DATA RECORDS>
┏━━

import Summits.QuantumFields.YangMills.Theorems.UnitScaleTiltProp7SectET3DeltaPiT3
import Summits.QuantumFields.YangMills.Theorems.UnitScaleTiltProp7SectET3Eq3124RowsT3
import HarnessLib

/-!
# Route `UnitScaleTilt`, crux «MinimiserStabilityRegPr» (stmt-QuantumFields-19200, stub EX) ∕ (O″χ) B0 (stmt-QuantumFields-20520), node N06(d = 3), route (α) —
# LAYER 0, ROWS OF BRICK L0b PART 2 (def-free sibling of `UnitScaleTiltProp7SectET3DeltaPiT3`): **`Δ_π` KILLS THE RESIDUAL PURE GAUGES** — [Balaban1985BackgroundPropagators] p. 419 «The quadratic
# form is invariant with respect to gauge transformations determined by λ ∈ N(Q′) … the expression A − DG′RD*A has this invariance property» AT THE T³ MEMBER: `(1 − DG′R_SD*)(D_{U₀}λ) = 0`
# and `Δ_π(U₀)(D_{U₀}λ) = 0` for `λ ∈ N_S(U₀)` on the class `PosPrime` — the hypothesis `hΔ` of the (3.124) rows DISCHARGED for `Δx := DeltaPiSlot`, hence **(3.124)₂, «Q𝔊 = 0» and the EX
# binder `h102` for PRINT'S `G`∕`𝔓`-ALGEBRA OF RECORD**, modulo the two positivity classes only

Cell `ym-inputs` (desk `pub/ym-inputs`, INPUT-LIST.md v6 §4 row p01; memo `pub/ym-inputs/DEFINER-MEMO-T3.md` §2 L0e).  THEOREMS ONLY (0 `def`, 0 `sorry`); `--supports stmt-QuantumFields-20520
--as helper`; count-neutral.  YM₃ on T³ is ladder rung R3, NOT the Clay problem; nothing here is a claim about a stub, a crux, d = 4 or the mass gap.

THE PRINT.  [Balaban1985BackgroundPropagators] (3.118)–(3.119) p. 419 (quoted in the title; «we have used the identity RD*(A − Dλ) = RD*A − RΔλ = RD*A − Δλ, which holds by the definition of R and
the fact that λ ∈ N(Q′)»), (3.124) p. 420; [Balaban1985Variational] (102) p. 293.

WHAT IS PROVED (member `F`, `h : n ≤ K`, parameters `c₀ cB a`; `hq : PosPrime … U₀` = positivity of `Δ′_a` ([B9] p.395 ∕ Thm 3.11, displayed); `hp : PosOnto … DeltaPiSlot U₀`):
`laplacePrimeA_apply_of_mem_NS` (`Δ′_aλ = Δ^ηλ` on `N_S`), `GprimeT_covLapSite_of_mem_NS` (`G′Δ^ηλ = λ` on `N_S`, on the class), ★`gaugeCorr_DL2_of_mem_NS` (`(1 − DG′R_SD*)(Dλ) = 0`: print's «RD*Dλ = Δλ» via
✓`RS_apply_covLapSite_of_mem`), ★★`DeltaPi_DL2_of_mem_NS` (`Δ_π(Dλ) = 0`), `DeltaPiSlot_kills_NS` (= the `hΔ` of `…SectET3Eq3124RowsT3`), and the instances for the letters of record:
★★`Qk_Gpi_DL2_RS` ((3.124)₂ for print's `G`), ★★`Qk_frakGT_pi` («`Q𝔊 = 0`» for `G𝔓*` at `Δ_π`), ★★★`QTwS_iota_frakGfR_pi` — `h102` VERBATIM (with `QTwS`) for `𝒢f := frakGfR … DeltaPiSlot`, modulo
`PosOnto ∧ PosPrime` ONLY.
HONEST SCOPE.  Algebra on the classes; no positivity proved; (3.124)₁ and the Landau members still need the self-adjointness row of `Δ^η`; nothing of print asserted.

References: T. Bałaban, CMP **99** (1985) 389–434 [Balaban1985BackgroundPropagators] ((3.118)–(3.119) p.419, (3.124) p.420); CMP **102** (1985) 277–309 [Balaban1985Variational] ((102) p.293).
-/

set_option autoImplicit false

noncomputable section

open scoped InnerProductSpace ComplexConjugate Matrix.Norms.L2Operator

namespace Summit.QuantumFields.YangMills.Theorems.Prop7SectET3DeltaPi

open Literature.MathematicalPhysics.QuantumFieldTheory.Balaban1983to89
open Literature.MathematicalPhysics.QuantumFieldTheory.Balaban1983to89.T3ContinuumYM3Torus
open B9SectCLatticeCarrier (Bond)
open B9Eq311L2Pairing (WL2)
open B11Eq115Space (NegSize Space115 JetSup NegSup)
open B11Eq103H1Complex (SiteL2K BondL2K greenK_apply)
open Summit.QuantumFields.YangMills.Theorems.Prop7SectET3Transport (periodsT3 bondEquiv bgOfCfg)
open Summit.QuantumFields.YangMills.Theorems.Prop7SectET3HilbertLetters (W₂ frobEquiv toL2 toL2B QL2 DL2 DstarL2 covLapSite)
open Summit.QuantumFields.YangMills.Theorems.Prop7SectET3GaugeProjector (QDS NS RS mem_NS_iff RS_apply_covLapSite_of_mem)
open Summit.QuantumFields.YangMills.Theorems.Prop7SectET3CurvedPropagators (PosOnto GT frakGT frakGfR Qk Qk_GT_DL2_RS Qk_frakGT QTwS_iota_frakGfR)
open Summit.QuantumFields.YangMills.Theorems.Prop7SymAvgTwSym (QTwS)

variable {F : T3Family} {n K : ℕ} {h : n ≤ K} {c₀ cB a : ℝ} [Fact (0 < c₀)] [Fact (0 < cB)]

/-- `Δ′_aλ = Δ^ηλ` for `λ ∈ N_S` (the `Q′*aQ′` term vanishes on `ker Q′`). [cite: Balaban1985BackgroundPropagators, (3.24) p.394] -/
theorem laplacePrimeA_apply_of_mem_NS (U₀ : GaugeField (F.P K) 0 (Matrix.specialUnitaryGroup (Fin 2) ℂ)) {l : SiteL2K ℂ 3 (periodsT3 F K) c₀ W₂}
    (hl : l ∈ NS F n K h c₀ cB U₀) : laplacePrimeA F n K h c₀ cB a U₀ l = covLapSite F n K c₀ U₀ l := by
  have h0 : QDS F n K h c₀ cB U₀ l = 0 := LinearMap.mem_ker.1 hl
  simp only [laplacePrimeA, LinearMap.add_apply, LinearMap.smul_apply, LinearMap.comp_apply, h0, map_zero, smul_zero, add_zero]

/-- **`G′(Δ^ηλ) = λ` for `λ ∈ N_S`, ON THE CLASS** — print's «RD*Dλ = Δλ … λ ∈ N(Q′)» step, inverted. [cite: Balaban1985BackgroundPropagators, (3.118) p.419, (3.25) p.394] -/
theorem GprimeT_covLapSite_of_mem_NS {U₀ : GaugeField (F.P K) 0 (Matrix.specialUnitaryGroup (Fin 2) ℂ)} (hq : PosPrime F n K h c₀ cB a U₀)
    {l : SiteL2K ℂ 3 (periodsT3 F K) c₀ W₂} (hl : l ∈ NS F n K h c₀ cB U₀) : GprimeT F n K h c₀ cB a U₀ (covLapSite F n K c₀ U₀ l) = l := by
  rw [← laplacePrimeA_apply_of_mem_NS (a := a) U₀ hl, GprimeT_of_pos hq]
  exact greenK_apply hq.pos l

/-- ★ **THE GAUGE INVARIANCE OF `A ↦ A − DG′R_SD*A` ON THE RESIDUAL ALGEBRA: `(1 − DG′R_SD*)(D_{U₀}λ) = 0` for `λ ∈ N_S(U₀)`** (p. 419 «the expression A − DG′RD*A has this invariance property»), on the class.
[cite: Balaban1985BackgroundPropagators, (3.118)–(3.119) p.419] -/
theorem gaugeCorr_DL2_of_mem_NS {U₀ : GaugeField (F.P K) 0 (Matrix.specialUnitaryGroup (Fin 2) ℂ)} (hq : PosPrime F n K h c₀ cB a U₀)
    {l : SiteL2K ℂ 3 (periodsT3 F K) c₀ W₂} (hl : l ∈ NS F n K h c₀ cB U₀) : gaugeCorr F n K h c₀ cB a U₀ (DL2 F n K c₀ U₀ l) = 0 := by
  rw [gaugeCorr_apply]
  -- `D*Dλ = Δ^ηλ` (rfl), `R_S` fixes it, `G′` inverts it
  show DL2 F n K c₀ U₀ l - DL2 F n K c₀ U₀ (GprimeT F n K h c₀ cB a U₀ (RS F n K h c₀ cB U₀ (covLapSite F n K c₀ U₀ l))) = 0
  rw [RS_apply_covLapSite_of_mem U₀ hl, GprimeT_covLapSite_of_mem_NS hq hl, sub_self]

/-- ★★ **`Δ_π(U₀)(D_{U₀}λ) = 0` FOR `λ ∈ N_S(U₀)`** («The quadratic form is invariant with respect to gauge transformations determined by λ ∈ N(Q′)», (3.119)), on the class `PosPrime`.
[cite: Balaban1985BackgroundPropagators, (3.119) p.419] -/
theorem DeltaPi_DL2_of_mem_NS {U₀ : GaugeField (F.P K) 0 (Matrix.specialUnitaryGroup (Fin 2) ℂ)} (hq : PosPrime F n K h c₀ cB a U₀)
    {l : SiteL2K ℂ 3 (periodsT3 F K) c₀ W₂} (hl : l ∈ NS F n K h c₀ cB U₀) : DeltaPi F n K h c₀ cB a U₀ (DL2 F n K c₀ U₀ l) = 0 := by
  rw [DeltaPi_apply, gaugeCorr_DL2_of_mem_NS hq hl, map_zero, map_zero]

/-- **THE HYPOTHESIS `hΔ` OF THE (3.124) ROWS, DISCHARGED FOR `Δx := DeltaPiSlot`.** [cite: Balaban1985BackgroundPropagators, (3.119) p.419, (3.124) p.420] -/
theorem DeltaPiSlot_kills_NS {U₀ : GaugeField (F.P K) 0 (Matrix.specialUnitaryGroup (Fin 2) ℂ)} (hq : PosPrime F n K h c₀ cB a U₀) :
    ∀ l ∈ NS F n K h c₀ cB U₀, DeltaPiSlot F n K h c₀ cB a U₀ (DL2 F n K c₀ U₀ l) = 0 :=
  fun _ hl => DeltaPi_DL2_of_mem_NS hq hl

/-- ★★ **(3.124)₂ FOR PRINT'S `G = (Δ_π + DRD* + Q*aQ)⁻¹`: `Q_k G D R_S = 0`**, modulo the two positivity classes only. [cite: Balaban1985BackgroundPropagators, (3.124) p.420] -/
theorem Qk_Gpi_DL2_RS {U₀ : GaugeField (F.P K) 0 (Matrix.specialUnitaryGroup (Fin 2) ℂ)} (hp : PosOnto F n K h c₀ cB a (DeltaPiSlot F n K h c₀ cB a) U₀)
    (hq : PosPrime F n K h c₀ cB a U₀) (s : SiteL2K ℂ 3 (periodsT3 F K) c₀ W₂) :
    Qk F n K h c₀ cB U₀ (Gpi F n K h c₀ cB a U₀ (DL2 F n K c₀ U₀ (RS F n K h c₀ cB U₀ s))) = 0 :=
  Qk_GT_DL2_RS hp (DeltaPiSlot_kills_NS hq) s

/-- ★★ **«`Q𝔊 = 0`» FOR `𝔊 = G𝔓*` AT PRINT'S `G` (3.122)**, Hilbert level, modulo the two positivity classes only. [cite: Balaban1985Variational, (102) p.293; Balaban1985BackgroundPropagators, (3.147) p.425] -/
theorem Qk_frakGT_pi {U₀ : GaugeField (F.P K) 0 (Matrix.specialUnitaryGroup (Fin 2) ℂ)} (hp : PosOnto F n K h c₀ cB a (DeltaPiSlot F n K h c₀ cB a) U₀)
    (hq : PosPrime F n K h c₀ cB a U₀) (x : BondL2K ℂ 3 (periodsT3 F K) c₀ W₂) :
    Qk F n K h c₀ cB U₀ (frakGT F n K h c₀ cB a (DeltaPiSlot F n K h c₀ cB a) U₀ x) = 0 :=
  Qk_frakGT hp (DeltaPiSlot_kills_NS hq) x

/-- ★★★ **THE EX BINDER `h102` VERBATIM (with `QTwS`) FOR THE READER OF RECORD AT PRINT'S `G`: `QTwS U₀ (ι(𝒢f f)) = 0`, `𝒢f := frakGfR … DeltaPiSlot U₀`**, modulo `PosOnto ∧ PosPrime` — the N06
positivity inputs — ONLY. [cite: Balaban1985Variational, (102) p.293; Balaban1985BackgroundPropagators, (3.119) p.419, (3.124) p.420] -/
theorem QTwS_iota_frakGfR_pi [Fact (0 < (F.L : ℝ))] [Fact (0 < ((F.L : ℝ)⁻¹) ^ (K - n))] {U₀ : GaugeField (F.P K) 0 (Matrix.specialUnitaryGroup (Fin 2) ℂ)}
    (hp : PosOnto F n K h c₀ cB a (DeltaPiSlot F n K h c₀ cB a) U₀) (hq : PosPrime F n K h c₀ cB a U₀)
    (f : NegSize (F.L : ℝ) (((F.L : ℝ)⁻¹) ^ (K - n)) (fun _ : Bond 3 (periodsT3 F K) => K - n) 3 (Matrix (Fin 2) (Fin 2) ℂ)) :
    QTwS F n K h U₀ (fun b : PBond (F.P K) 0 => JetSup.equiv _ _ _ (frakGfR F n K h c₀ cB a (DeltaPiSlot F n K h c₀ cB a) U₀ f) (bondEquiv F K b)) = 0 :=
  QTwS_iota_frakGfR hp (DeltaPiSlot_kills_NS hq) f

end Summit.QuantumFields.YangMills.Theorems.Prop7SectET3DeltaPi

end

┗━━

YOUR ASSIGNMENT>
Each line in the data where the string "import" occurs should be identified and copied.

COMPLETED EXERCISE>
import Summits.QuantumFields.YangMills.Theorems.UnitScaleTiltProp7SectET3DeltaPiT3
import Summits.QuantumFields.YangMills.Theorems.UnitScaleTiltProp7SectET3Eq3124RowsT3
import HarnessLib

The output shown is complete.